» **DATA FOR ANALYSIS**:
========================

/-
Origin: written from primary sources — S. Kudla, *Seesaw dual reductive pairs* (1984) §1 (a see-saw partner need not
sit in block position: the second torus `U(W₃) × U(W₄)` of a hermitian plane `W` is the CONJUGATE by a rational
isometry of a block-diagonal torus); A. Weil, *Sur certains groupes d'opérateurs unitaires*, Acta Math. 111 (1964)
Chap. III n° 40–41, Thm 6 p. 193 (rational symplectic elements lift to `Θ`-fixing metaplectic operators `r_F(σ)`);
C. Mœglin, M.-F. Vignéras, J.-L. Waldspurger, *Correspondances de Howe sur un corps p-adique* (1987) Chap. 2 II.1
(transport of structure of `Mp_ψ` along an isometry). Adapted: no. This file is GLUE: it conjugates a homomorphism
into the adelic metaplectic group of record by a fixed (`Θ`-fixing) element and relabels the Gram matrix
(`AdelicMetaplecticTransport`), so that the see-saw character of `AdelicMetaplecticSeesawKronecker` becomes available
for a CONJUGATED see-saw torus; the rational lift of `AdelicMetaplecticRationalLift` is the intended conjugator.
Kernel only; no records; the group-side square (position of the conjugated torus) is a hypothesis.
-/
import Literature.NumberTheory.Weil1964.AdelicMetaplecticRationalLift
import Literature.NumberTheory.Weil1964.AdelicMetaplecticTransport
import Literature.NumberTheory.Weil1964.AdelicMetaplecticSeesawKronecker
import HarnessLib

========================

» **TASK INSTRUCTIONS**:
One number is the expected answer: the count of lines above that hold the word "Literature".

» **ANSWER SECTION**:
3